/-!
# Crux `HLiu418`, organ U1-CT-ind STAGE 3 ("U1-glob"), brick B2b LEVEL 2 — THE `hN₃` PRODUCER ON THE CARRIER OF RECORD
# [KudlaRallis1994 §2; KudlaSweet1997 §1; Casselman1980 §3 Thm. 3.1; CasselmanShalika1980 §4; MoeglinWaldspurger1995 I.2.1]

Cell `hodgecm-mathlib`, crux item hLiu418 = `stmt-HodgeConjecture-24832`; squad K2, strike line L1, LEAD F0P6-plan (g14) BATCH #166 (2); desk K2E3-p14 (g9) (carrier ask
00:12:13Z, merge 00:13:23Z); prover LH7-p06 (g2).  Lane `--supports stmt-HodgeConjecture-24832 --as helper` (count-neutral).

WHY.  ★ FILE B `K2LiuLocalKernelN3Reading.localKernelN3_half_eq_zero_of_record` is stated on the LITERAL subgroup `unipDeltaLocal F E c v 2` with `νN : Measure ↥unipDeltaLocal`
inside U1's clause (`localIntertwining … νN (f s) h`, volume `νN.real {u | ↑u ∈ K₀}`).  LEVEL 2-fin lives on ★ G1's carrier `↥(unipDeltaLoc v₀)` with its Haar measure, and the
two subtypes are only PROPOSITIONALLY equal (★ B1 `unipDeltaLoc_eq_unipDeltaLocal`) — a measure is not pushed across `Eq.mpr`; hence, exactly as ★ TailGlue §1∕§2 did for
★ p862989:
* §1 `localKernelN3_half_eq_zero_of_eq_unipDeltaLocal` — FILE B's Γ-free socket with the unipotent subgroup a LETTER `N′`, `hN′ : N′ = unipDeltaLocal`, coordinates
  `e3 : _ ≃ₜ N′`, Haar `νN` on `N′`, and U1's clause spelled with the EXPLICIT intertwining integral `∫ u : N′, f s (w_Δ · u · h) dνN` (= `localIntertwining` unfolded)
  and volume `νN.real {u : N′ | ↑u ∈ K₀}` (`subst` + `exact`);
* §2 `localKernelN3_half_eq_zero_unipDeltaLoc_cm` — §1 at the K2Lit CM doubled datum (`F = L⁺`, `E = L`, `c = complexConj`, `δ = imagUnit`, `T₂ = gramR`, `J₂D = hermD`) on
  `N′ := unipDeltaLoc v₀`, with the local Weyl element spelled `evalPlace v₀ (finPart w_Δ)` (★ `evalPlace_finPart_weylDelta`) — the letters of ★ TailGlue §2 ∕ LEVEL 2-fin.
References: [KudlaRallis1994] S. Kudla, S. Rallis, Ann. of Math. 140 (1994), §2; [KudlaSweet1997] S. Kudla, W. J. Sweet, Israel J. Math. 98 (1997), §1;
[Casselman1980] W. Casselman, Compositio Math. 40 (1980), §3 Thm. 3.1; [CasselmanShalika1980] W. Casselman, J. Shalika, Compositio Math. 41 (1980), §4;
[MoeglinWaldspurger1995] C. Moeglin, J.-L. Waldspurger, Spectral decomposition and Eisenstein series (1995), I.2.1.
HONEST LABEL.  Count-neutral helper: `HC_CM` is proved only modulo the 7 printed citations (2 remaining named inputs: hLiu418 = `stmt-HodgeConjecture-24832`,
h413 = `stmt-HodgeConjecture-24833`) until rung 0 closes; this file closes no socket — it re-keys ★ FILE B's output, LEVEL 1's `hN₃`, modulo `hU1` (U1-glob).
-/

set_option autoImplicit false
set_option linter.dupNamespace false -- the mandated namespace repeats `HodgeConjecture.HodgeConjecture`

noncomputable section

open scoped Classical NNReal ENNReal ComplexConjugate
open NumberField IsDedekindDomain Matrix MeasureTheory Topology
open Literature.NumberTheory.GaloisRepresentations.IsNonarchimedeanLocalField
open Literature.NumberTheory.Automorphic Literature.NumberTheory.Automorphic.UnitaryGroup
open Literature.NumberTheory.GelbartRogawski1991.AdaptedBlocks
open Literature.NumberTheory.GelbartRogawski1991.UnitaryDualPair.LocalSplitting
open Literature.NumberTheory.K2Lit.LocalSiegelDoubled
open Summit.HodgeConjecture.HodgeConjecture.Cruxes.HLiu418.K2LiuQRationalDefs
open Summit.HodgeConjecture.HodgeConjecture.Cruxes.HLiu418.K2LiuQRationalLFactor
open Summit.HodgeConjecture.HodgeConjecture.Cruxes.HLiu418.K2LiuLocalLFactorDefs
open Summit.HodgeConjecture.HodgeConjecture.Cruxes.HLiu418.K2LiuLocalSiegelIwasawaFrame
open Summit.HodgeConjecture.HodgeConjecture.Cruxes.HLiu418.K2LiuLocalSiegelIwasawa
open Summit.HodgeConjecture.HodgeConjecture.Cruxes.HLiu418.K2LiuDoubledUTwoTwoBorelFrame
open Summit.HodgeConjecture.HodgeConjecture.Cruxes.HLiu418.K2LiuDoubledUTwoTwoWeylCocycle
open Summit.HodgeConjecture.HodgeConjecture.Cruxes.HLiu418.K2LiuDoubledUTwoTwoLevi
open Summit.HodgeConjecture.HodgeConjecture.Cruxes.HLiu418.K2LiuDoubledUTwoTwoFrameTransport
open Summit.HodgeConjecture.HodgeConjecture.Cruxes.HLiu418.K2LiuDoubledUTwoTwoUnipotentCoordinates
open Summit.HodgeConjecture.HodgeConjecture.Cruxes.HLiu418.K2LiuDoubledUTwoTwoUnipotentHaar
open Summit.HodgeConjecture.HodgeConjecture.Cruxes.HLiu418.K2LiuDoubledUTwoTwoLeviTransport
open Summit.HodgeConjecture.HodgeConjecture.Cruxes.HLiu418.K2LiuUnipDeltaRankOneCoordinates
open Summit.HodgeConjecture.HodgeConjecture.Cruxes.HLiu418.K2LiuSiegelCocycleLetters
open Summit.HodgeConjecture.HodgeConjecture.Cruxes.HLiu418.K2LiuSiegelCocycleStageLetters
open Summit.HodgeConjecture.HodgeConjecture.Cruxes.HLiu418.K2LiuFlatSiegelFamilies
open Summit.HodgeConjecture.HodgeConjecture.Cruxes.HLiu418.K2LiuLocalRingPlaceDecomposition
open Summit.HodgeConjecture.HodgeConjecture.Cruxes.HLiu418.K2LiuLocalKernelN3Reading (localKernelN3_half_eq_zero_of_record)

namespace Summit.HodgeConjecture.HodgeConjecture.Cruxes.HLiu418.K2LiuLocalKernelN3ReadingCarrier

/-! ## §1 Any carrier `N′ = unipDeltaLocal` (`subst`) -/

section Generic

variable (F : Type) [Field F] [NumberField F] (E : Type) [Field E] [NumberField E] [Algebra F E]
  [Algebra.IsQuadraticExtension F E] (c : E ≃ₐ[F] E)
  {δ : E} (hcδ : c δ = -δ) (hδ : δ ≠ 0) {d : F} (hd : δ * δ = algebraMap F E d) (v : HeightOneSpectrum (𝓞 F))
  {T₂ : Matrix (Fin 2) (Fin 2) F} (hT₂ : T₂.IsSymm) {J₂D : Matrix (Fin (2 + 2)) (Fin (2 + 2)) E} (hJ₂D : J₂D = (gramD F 2 T₂).map (algebraMap F E))
  (D Dinv : Matrix (Fin 2) (Fin 2) F) (hDD : D * Dinv = 1) (Q : GL (Fin (2 + 2)) F)
  (hQm : (Q : Matrix (Fin (2 + 2)) (Fin (2 + 2)) F) = Matrix.reindex (e₂ 2) (e₂ 2) (Matrix.fromBlocks 1 D 1 (-D)))
  (hQ : (Q : Matrix (Fin (2 + 2)) (Fin (2 + 2)) F)ᵀ * gramD F 2 T₂ * (Q : Matrix (Fin (2 + 2)) (Fin (2 + 2)) F) = (StdForm.antidiagonal (2 + 2)).over F)
/-! ### The induction -/

/-- The ONE-SIDE SIZE LEMMA with the glued-vertex count, by induction on the number of pairs of weight in `(0,1)`
(PROOFS §P56 (0)–(5)). [cite: VandenbergHaggstromKahn2005, Thm. 1.3 (p. 6)] -/
private theorem osl_induct (x a b : V) : ∀ (n : ℕ) (w : Sym2 V → unitInterval),
    (Finset.univ.filter fun e : Sym2 V => w e ≠ 0 ∧ w e ≠ 1).card ≤ n →
    (prodBernoulli w).real ((openConn x a : Set (BondConfig V)) ∩ (openConn b x ∪ openConn b a)) -
        (prodBernoulli w).real (openConn x a) *
          (prodBernoulli w).real ((openConn b x : Set (BondConfig V)) ∪ openConn b a) ≤
      ((Finset.univ.filter fun v : V => v ≠ x ∧ 0 < (prodBernoulli w).real (openConn a v) ∧ (prodBernoulli w).real (openConn a v) < 1).card : ℝ) *
        (prodBernoulli w).real ((openConn b a : Set (BondConfig V)) ∩ (openConn b x)ᶜ) := by
  intro n
  induction n with
  | zero =>
    intro w hw
    have hz : ∀ z v : V, (prodBernoulli w).real (openConn a z) = 1 →
        (prodBernoulli w).real (openConn a v) ≠ 1 → w s(z, v) = 0 := by
      intro z v _ _
      by_contra h0
      by_cases h1 : w s(z, v) = 1
      · exact absurd (osl_glued_of_weight_one w ‹_› h1) ‹_›
      · have : s(z, v) ∈ Finset.univ.filter fun e : Sym2 V => w e ≠ 0 ∧ w e ≠ 1 :=
          Finset.mem_filter.2 ⟨Finset.mem_univ _, h0, h1⟩
        exact absurd (Finset.card_pos.2 ⟨_, this⟩) (by omega)
    rw [osl_oneSideCov_eq_zero_of_closed w x a b hz]
    exact mul_nonneg (Nat.cast_nonneg _) measureReal_nonneg
  | succ n ih =>
    intro w hw
    by_cases hex : ∃ z v : V, (prodBernoulli w).real (openConn a z) = 1 ∧
        (prodBernoulli w).real (openConn a v) < 1 ∧ w s(z, v) ≠ 0 ∧ w s(z, v) ≠ 1
    swap
    · -- degenerate case
      have hz : ∀ z v : V, (prodBernoulli w).real (openConn a z) = 1 →
          (prodBernoulli w).real (openConn a v) ≠ 1 → w s(z, v) = 0 := by
        intro z v hz hv
        by_contra h0
        by_cases h1 : w s(z, v) = 1
        · exact hv (osl_glued_of_weight_one w hz h1)
        · exact hex ⟨z, v, hz, lt_of_le_of_ne measureReal_le_one hv, h0, h1⟩
      rw [osl_oneSideCov_eq_zero_of_closed w x a b hz]
      exact mul_nonneg (Nat.cast_nonneg _) measureReal_nonneg
    obtain ⟨z, v, hz, hv, hw0, hw1⟩ := hex
    -- notation
    set e : Sym2 V := s(z, v) with he
    set μ := prodBernoulli w with hμ
    set μ0 := prodBernoulli (Function.update w e 0) with hμ0
    set μ1 := prodBernoulli (Function.update w e 1) with hμ1
    set A : Set (BondConfig V) := openConn x a with hA
    set β : Set (BondConfig V) := (openConn b x : Set (BondConfig V)) ∪ openConn b a with hβ
    set J : Set (BondConfig V) := (openConn b a : Set (BondConfig V)) ∩ (openConn b x)ᶜ with hJ
    have hzv : z ≠ v := by rintro rfl; exact absurd hz (ne_of_lt hv)
    have hρ0 : 0 < (w e : ℝ) := lt_of_le_of_ne (w e).2.1 (Ne.symm (unitInterval.coe_ne_zero.2 hw0))
    have hρ1 : (w e : ℝ) < 1 := lt_of_le_of_ne (w e).2.2 (unitInterval.coe_ne_one.2 hw1)
    set ρ : ℝ := (w e : ℝ) with hρ
    -- gluing is preserved under both conditionings; `v` becomes glued under `μ1`
    have hglue : ∀ y : V, μ.real (openConn a y) = 1 →
        μ0.real (openConn a y) = 1 ∧ μ1.real (openConn a y) = 1 := fun y hy => osl_real_update_eq_one w hρ0 hρ1 hy
    have hv1 : μ1.real (openConn a v) = 1 :=
      osl_glued_of_weight_one (Function.update w e 1) (hglue z hz).2 (by rw [← he, Function.update_self])
    -- the pair counts drop
    have hmem : e ∈ Finset.univ.filter fun e' : Sym2 V => w e' ≠ 0 ∧ w e' ≠ 1 :=
      Finset.mem_filter.2 ⟨Finset.mem_univ _, hw0, hw1⟩
    have hcard : ∀ t : unitInterval, (t = 0 ∨ t = 1) →
        (Finset.univ.filter fun e' : Sym2 V => Function.update w e t e' ≠ 0 ∧ Function.update w e t e' ≠ 1).card ≤ n := by
      intro t ht
      have hsub : (Finset.univ.filter fun e' : Sym2 V =>
            Function.update w e t e' ≠ 0 ∧ Function.update w e t e' ≠ 1) ⊆
          (Finset.univ.filter fun e' : Sym2 V => w e' ≠ 0 ∧ w e' ≠ 1).erase e := by
        intro e' he'
        rw [Finset.mem_filter] at he'
        rw [Finset.mem_erase, Finset.mem_filter]
        by_cases hee : e' = e
        · subst hee; rw [Function.update_self] at he'
          rcases ht with rfl | rfl
          · exact absurd rfl he'.2.1
          · exact absurd rfl he'.2.2
        · rw [Function.update_of_ne hee] at he'
          exact ⟨hee, Finset.mem_univ _, he'.2⟩
      have := (Finset.card_le_card hsub).trans (Finset.card_erase_of_mem hmem).le
      omega
    have h0 := ih (Function.update w e 0) (hcard 0 (Or.inl rfl))
    have h1 := ih (Function.update w e 1) (hcard 1 (Or.inr rfl))
    -- the vertex counts
    set k : ℕ := (Finset.univ.filter fun v' : V => v' ≠ x ∧ 0 < μ.real (openConn a v') ∧ μ.real (openConn a v') < 1).card with hk
    set k0 : ℕ := (Finset.univ.filter fun v' : V => v' ≠ x ∧ 0 < μ0.real (openConn a v') ∧ μ0.real (openConn a v') < 1).card with hk0
    set k1 : ℕ := (Finset.univ.filter fun v' : V => v' ≠ x ∧ 0 < μ1.real (openConn a v') ∧ μ1.real (openConn a v') < 1).card with hk1
    have hsub0 : (Finset.univ.filter fun v' : V => v' ≠ x ∧ 0 < μ0.real (openConn a v') ∧ μ0.real (openConn a v') < 1) ⊆
        (Finset.univ.filter fun v' : V => v' ≠ x ∧ 0 < μ.real (openConn a v') ∧ μ.real (openConn a v') < 1) := by
      intro y hy
      rw [Finset.mem_filter] at hy ⊢
      refine ⟨hy.1, hy.2.1, ?_, lt_of_le_of_ne measureReal_le_one fun h => ?_⟩
      · have h1 := osl_real_onePair w e (openConn a y : Set (BondConfig V))
        have h2 : 0 ≤ μ1.real (openConn a y) := measureReal_nonneg
        have h3 : 0 < μ0.real (openConn a y) := hy.2.2.1
        rw [hμ, h1]; nlinarith
      · exact absurd (hglue y h).1 (ne_of_lt hy.2.2.2)
    have hsub1 : (Finset.univ.filter fun v' : V => v' ≠ x ∧ 0 < μ1.real (openConn a v') ∧ μ1.real (openConn a v') < 1) ⊆
        (Finset.univ.filter fun v' : V => v' ≠ x ∧ 0 < μ.real (openConn a v') ∧ μ.real (openConn a v') < 1) := by
      intro y hy
      rw [Finset.mem_filter] at hy ⊢
      refine ⟨hy.1, hy.2.1, ?_, lt_of_le_of_ne measureReal_le_one fun h => ?_⟩
      · have h1 := osl_real_onePair w e (openConn a y : Set (BondConfig V))
        have h2 : 0 ≤ μ0.real (openConn a y) := measureReal_nonneg
        have h3 : 0 < μ1.real (openConn a y) := hy.2.2.1
        rw [hμ, h1]; nlinarith
      · exact absurd (hglue y h).2 (ne_of_lt hy.2.2.2)
    have hk0k : (k0 : ℝ) ≤ k := by exact_mod_cast Finset.card_le_card hsub0
    have hl0 : 0 ≤ μ0.real J := measureReal_nonneg
    have hl1 : 0 ≤ μ1.real J := measureReal_nonneg
    have hφ0 : μ0.real (A ∩ β) - μ0.real A * μ0.real β ≤ (k : ℝ) * μ0.real J :=
      h0.trans (mul_le_mul_of_nonneg_right hk0k hl0)
    -- case `β` almost sure: `φ = 0`
    by_cases hβ1 : μ.real β = 1
    · have : μ.real (A ∩ β) = μ.real A := by rw [Set.inter_comm]; exact osl_real_inter_of_eq_one μ hβ1
      rw [this, hβ1, mul_one, sub_self]
      exact mul_nonneg (Nat.cast_nonneg _) measureReal_nonneg
    -- case `a ↔ b` null: `μ(A ∩ β) = 0`, `φ ≤ 0`
    by_cases hb0 : μ.real (openConn a b) = 0
    · have hAβ : μ.real (A ∩ β) = 0 := by
        refine le_antisymm ((measureReal_mono ?_).trans hb0.le) measureReal_nonneg
        rintro ω ⟨hxa', hb | hb⟩
        · exact SimpleGraph.Reachable.trans (SimpleGraph.Reachable.symm hxa') (SimpleGraph.Reachable.symm hb)
        · exact SimpleGraph.Reachable.symm hb
      rw [hAβ, zero_sub]
      exact (neg_nonpos.2 (mul_nonneg measureReal_nonneg measureReal_nonneg)).trans
        (mul_nonneg (Nat.cast_nonneg _) measureReal_nonneg)
    have hbpos : 0 < μ.real (openConn a b) := lt_of_le_of_ne measureReal_nonneg (Ne.symm hb0)
    -- otherwise `b` is counted, so `k ≥ 1`
    have hβlt : μ.real β < 1 := lt_of_le_of_ne measureReal_le_one hβ1
    have hbk : b ∈ Finset.univ.filter fun v' : V => v' ≠ x ∧ 0 < μ.real (openConn a v') ∧ μ.real (openConn a v') < 1 := by
      refine Finset.mem_filter.2 ⟨Finset.mem_univ _, ?_, hbpos, ?_⟩
      · rintro rfl
        apply hβ1
        apply le_antisymm measureReal_le_one
        calc (1 : ℝ) = μ.real (Set.univ : Set (BondConfig V)) := probReal_univ.symm
          _ ≤ μ.real β := measureReal_mono fun ω _ => Or.inl (SimpleGraph.Reachable.refl _)
      · calc μ.real (openConn a b) = μ.real (openConn b a) := by rw [show (openConn a b : Set (BondConfig V)) = openConn b a from Set.ext fun _ => SimpleGraph.reachable_comm]
          _ ≤ μ.real β := measureReal_mono Set.subset_union_right
          _ < 1 := hβlt
    have hk1le : (1 : ℝ) ≤ k := by exact_mod_cast Finset.card_pos.2 ⟨b, hbk⟩
    -- `φ1 ≤ (k - 1) λ1`
    have hφ1 : μ1.real (A ∩ β) - μ1.real A * μ1.real β ≤ ((k : ℝ) - 1) * μ1.real J := by
      by_cases hvx : v = x
      · have hA1 : μ1.real A = 1 := by rw [hA, show (openConn x a : Set (BondConfig V)) = openConn a x from Set.ext fun _ => SimpleGraph.reachable_comm, ← hvx]; exact hv1
        have : μ1.real (A ∩ β) = μ1.real β := osl_real_inter_of_eq_one μ1 hA1
        rw [this, hA1, one_mul, sub_self]
        exact mul_nonneg (by linarith) hl1
      · have hvpos : 0 < μ.real (openConn a v) := by
          have he1 : μ.real {ω : BondConfig V | e ∈ ω} = ρ := by rw [hμ, prodBernoulli_real_setOf_mem]
          have hsub : (openConn a z : Set (BondConfig V)) ∩ {ω | e ∈ ω} ⊆ openConn a v := by
            rintro ω ⟨haz, hω⟩
            exact SimpleGraph.Reachable.trans haz (SimpleGraph.Adj.reachable ((openGraph_adj ω z v).2 ⟨hω, hzv⟩))
          calc (0 : ℝ) < ρ := hρ0
            _ = μ.real ((openConn a z : Set (BondConfig V)) ∩ {ω | e ∈ ω}) := by
                rw [osl_real_inter_of_eq_one μ hz, he1]
            _ ≤ μ.real (openConn a v) := measureReal_mono hsub
        have hvk : v ∈ Finset.univ.filter fun v' : V => v' ≠ x ∧ 0 < μ.real (openConn a v') ∧ μ.real (openConn a v') < 1 :=
          Finset.mem_filter.2 ⟨Finset.mem_univ _, hvx, hvpos, hv⟩
        have hvk1 : v ∉ Finset.univ.filter fun v' : V => v' ≠ x ∧ 0 < μ1.real (openConn a v') ∧ μ1.real (openConn a v') < 1 := by
          rw [Finset.mem_filter]; rintro ⟨-, -, -, h⟩; exact absurd hv1 (ne_of_lt h)
        have hlt : k1 < k := Finset.card_lt_card ⟨hsub1, fun h => hvk1 (h hvk)⟩
        have hk1k : (k1 : ℝ) ≤ k - 1 := by
          have : (k1 : ℝ) + 1 ≤ k := by exact_mod_cast hlt
          linarith
        exact h1.trans (mul_le_mul_of_nonneg_right hk1k hl1)
    -- KEY LEMMA
    have hkey := osl_keyLemma w x a b z v (hglue z hz).1
    -- one-pair conditioning and the conclusion
    have eAβ := osl_real_onePair w e (A ∩ β)
    have eA := osl_real_onePair w e A
    have eβ := osl_real_onePair w e β
    have eJ := osl_real_onePair w e J
    have hident : μ.real (A ∩ β) - μ.real A * μ.real β =
        (1 - ρ) * (μ0.real (A ∩ β) - μ0.real A * μ0.real β) +
          ρ * (μ1.real (A ∩ β) - μ1.real A * μ1.real β) +
          ρ * (1 - ρ) * ((μ1.real A - μ0.real A) * (μ1.real β - μ0.real β)) := by
      rw [eAβ, eA, eβ]; ring
    have hx1 : ρ * (1 - ρ) * ((μ1.real A - μ0.real A) * (μ1.real β - μ0.real β)) ≤ ρ * (1 - ρ) * μ1.real J :=
      mul_le_mul_of_nonneg_left hkey (mul_nonneg hρ0.le (by linarith))
    have hx2 : (1 - ρ) * (μ0.real (A ∩ β) - μ0.real A * μ0.real β) ≤ (1 - ρ) * ((k : ℝ) * μ0.real J) :=
      mul_le_mul_of_nonneg_left hφ0 (by linarith)
    have hx3 : ρ * (μ1.real (A ∩ β) - μ1.real A * μ1.real β) ≤ ρ * (((k : ℝ) - 1) * μ1.real J) :=
      mul_le_mul_of_nonneg_left hφ1 hρ0.le
    have hx4 : 0 ≤ ρ ^ 2 * μ1.real J := mul_nonneg (sq_nonneg ρ) hl1
    rw [hident, eJ]
    nlinarith [hx1, hx2, hx3, hx4]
============
◆ WHAT THE TASK REQUIRES
Only one part of the material above is to be transcribed, namely the lines starting with the line that has "set J : Set" and going on through the line that has "have h1 := ih", exactly as they stand.

◆ ANSWER
    set J : Set (BondConfig V) := (openConn b a : Set (BondConfig V)) ∩ (openConn b x)ᶜ with hJ
    have hzv : z ≠ v := by rintro rfl; exact absurd hz (ne_of_lt hv)
    have hρ0 : 0 < (w e : ℝ) := lt_of_le_of_ne (w e).2.1 (Ne.symm (unitInterval.coe_ne_zero.2 hw0))
    have hρ1 : (w e : ℝ) < 1 := lt_of_le_of_ne (w e).2.2 (unitInterval.coe_ne_one.2 hw1)
    set ρ : ℝ := (w e : ℝ) with hρ
    -- gluing is preserved under both conditionings; `v` becomes glued under `μ1`
    have hglue : ∀ y : V, μ.real (openConn a y) = 1 →
        μ0.real (openConn a y) = 1 ∧ μ1.real (openConn a y) = 1 := fun y hy => osl_real_update_eq_one w hρ0 hρ1 hy
    have hv1 : μ1.real (openConn a v) = 1 :=
      osl_glued_of_weight_one (Function.update w e 1) (hglue z hz).2 (by rw [← he, Function.update_self])
    -- the pair counts drop
    have hmem : e ∈ Finset.univ.filter fun e' : Sym2 V => w e' ≠ 0 ∧ w e' ≠ 1 :=
      Finset.mem_filter.2 ⟨Finset.mem_univ _, hw0, hw1⟩
    have hcard : ∀ t : unitInterval, (t = 0 ∨ t = 1) →
        (Finset.univ.filter fun e' : Sym2 V => Function.update w e t e' ≠ 0 ∧ Function.update w e t e' ≠ 1).card ≤ n := by
      intro t ht
      have hsub : (Finset.univ.filter fun e' : Sym2 V =>
            Function.update w e t e' ≠ 0 ∧ Function.update w e t e' ≠ 1) ⊆
          (Finset.univ.filter fun e' : Sym2 V => w e' ≠ 0 ∧ w e' ≠ 1).erase e := by
        intro e' he'
        rw [Finset.mem_filter] at he'
        rw [Finset.mem_erase, Finset.mem_filter]
        by_cases hee : e' = e
        · subst hee; rw [Function.update_self] at he'
          rcases ht with rfl | rfl
          · exact absurd rfl he'.2.1
          · exact absurd rfl he'.2.2
        · rw [Function.update_of_ne hee] at he'
          exact ⟨hee, Finset.mem_univ _, he'.2⟩
      have := (Finset.card_le_card hsub).trans (Finset.card_erase_of_mem hmem).le
      omega
    have h0 := ih (Function.update w e 0) (hcard 0 (Or.inl rfl))
    have h1 := ih (Function.update w e 1) (hcard 1 (Or.inr rfl))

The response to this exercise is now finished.